* _The problem_:
Copy each line in the data that includes the word "relative".

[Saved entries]
/-- Conjugating the pair `(Γ ∩ yKy⁻¹, Γ ∩ yK'y⁻¹)` by `γ ∈ Γ` (replacing `y` by `γy`) does not change the relative index.
[cite: ShimuraIATAF1971, §3.1] -/
theorem relIndex_inf_map_conj_mul_left (Γ K K' : Subgroup G) (y : G) {γ : G} (hγ : γ ∈ Γ) :
    (Γ ⊓ K'.map (MulAut.conj (γ * y)).toMonoidHom).relIndex (Γ ⊓ K.map (MulAut.conj (γ * y)).toMonoidHom) =
      (Γ ⊓ K'.map (MulAut.conj y).toMonoidHom).relIndex (Γ ⊓ K.map (MulAut.conj y).toMonoidHom) := by
  -- both pairs differ by the inner automorphism `conj γ`, which preserves `Γ`
  have hconj : ∀ L : Subgroup G, L.map (MulAut.conj (γ * y)).toMonoidHom =
      (L.map (MulAut.conj y).toMonoidHom).map (MulAut.conj γ).toMonoidHom := by
    intro L
    rw [Subgroup.map_map]
    congr 1
    ext g
    simp [MulAut.conj_apply, mul_assoc]
  have hΓ : Γ.map (MulAut.conj γ).toMonoidHom = Γ := by
    ext g
    rw [mem_map_conj_iff]
    constructor
    · intro h
      have h' := Γ.mul_mem (Γ.mul_mem hγ h) (Γ.inv_mem hγ)
      simpa [mul_assoc] using h'
    · intro h
      exact Γ.mul_mem (Γ.mul_mem (Γ.inv_mem hγ) h) hγ
  have hmap : ∀ L : Subgroup G, Γ ⊓ L.map (MulAut.conj (γ * y)).toMonoidHom =
      (Γ ⊓ L.map (MulAut.conj y).toMonoidHom).map (MulAut.conj γ).toMonoidHom := by
    intro L
    rw [Subgroup.map_inf _ _ _ (MulAut.conj γ).injective, hΓ, hconj]
  rw [hmap K, hmap K', Subgroup.relIndex_map_map_of_injective _ _ (MulAut.conj γ).injective]

/-- … and multiplying `y` on the right by `k' ∈ K' ≤ K` does not change it either (`(yk')K(yk')⁻¹ = yKy⁻¹`, same for `K'`).
[cite: ShimuraIATAF1971, §3.1] -/
theorem relIndex_inf_map_conj_mul_right (Γ K K' : Subgroup G) (hK' : K' ≤ K) (y : G) {k' : G} (hk' : k' ∈ K') :
    (Γ ⊓ K'.map (MulAut.conj (y * k')).toMonoidHom).relIndex (Γ ⊓ K.map (MulAut.conj (y * k')).toMonoidHom) =
      (Γ ⊓ K'.map (MulAut.conj y).toMonoidHom).relIndex (Γ ⊓ K.map (MulAut.conj y).toMonoidHom) := by
  rw [map_conj_mul_of_mem K y (hK' hk'), map_conj_mul_of_mem K' y hk']

/-- **The relative index `[Γ ∩ yKy⁻¹ : Γ ∩ yK'y⁻¹]` depends only on the double coset `Γ y K'`** (for `K' ≤ K`).
[cite: ShimuraIATAF1971, §3.1] -/
theorem relIndex_inf_map_conj_eq_of_rel (Γ K K' : Subgroup G) (hK' : K' ≤ K) {y y' : G}
    (h : DoubleCoset.mk Γ K' y = DoubleCoset.mk Γ K' y') :
    (Γ ⊓ K'.map (MulAut.conj y').toMonoidHom).relIndex (Γ ⊓ K.map (MulAut.conj y').toMonoidHom) =
      (Γ ⊓ K'.map (MulAut.conj y).toMonoidHom).relIndex (Γ ⊓ K.map (MulAut.conj y).toMonoidHom) := by
  obtain ⟨γ, hγ, k', hk', rfl⟩ := (DoubleCoset.eq Γ K' y y').mp h
  rw [relIndex_inf_map_conj_mul_right Γ K K' hK' (γ * y) hk', relIndex_inf_map_conj_mul_left Γ K K' y hγ]

/-! ## §3 The cover-degree count over a double-coset fibre -/

/-- For `K' ≤ K`: the chosen representative of the `(Γ, K')`-class of `y` still lies in the `(Γ, K)`-double coset of `y`.
[cite: ShimuraIATAF1971, §3.1] -/
theorem mk_out_mk_eq_of_le (Γ K K' : Subgroup G) (hK' : K' ≤ K) (y : G) :
    DoubleCoset.mk Γ K (DoubleCoset.mk Γ K' y : DoubleCoset.Quotient (Γ : Set G) (K' : Set G)).out = DoubleCoset.mk Γ K y := by
  obtain ⟨u, k', hu, hk', he⟩ := DoubleCoset.mk_out_eq_mul Γ K' y
  rw [he, eq_comm, DoubleCoset.eq]
  exact ⟨u, hu, k', hK' hk', rfl⟩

* _Answer below_:
/-- Conjugating the pair `(Γ ∩ yKy⁻¹, Γ ∩ yK'y⁻¹)` by `γ ∈ Γ` (replacing `y` by `γy`) does not change the relative index.
/-- **The relative index `[Γ ∩ yKy⁻¹ : Γ ∩ yK'y⁻¹]` depends only on the double coset `Γ y K'`** (for `K' ≤ K`).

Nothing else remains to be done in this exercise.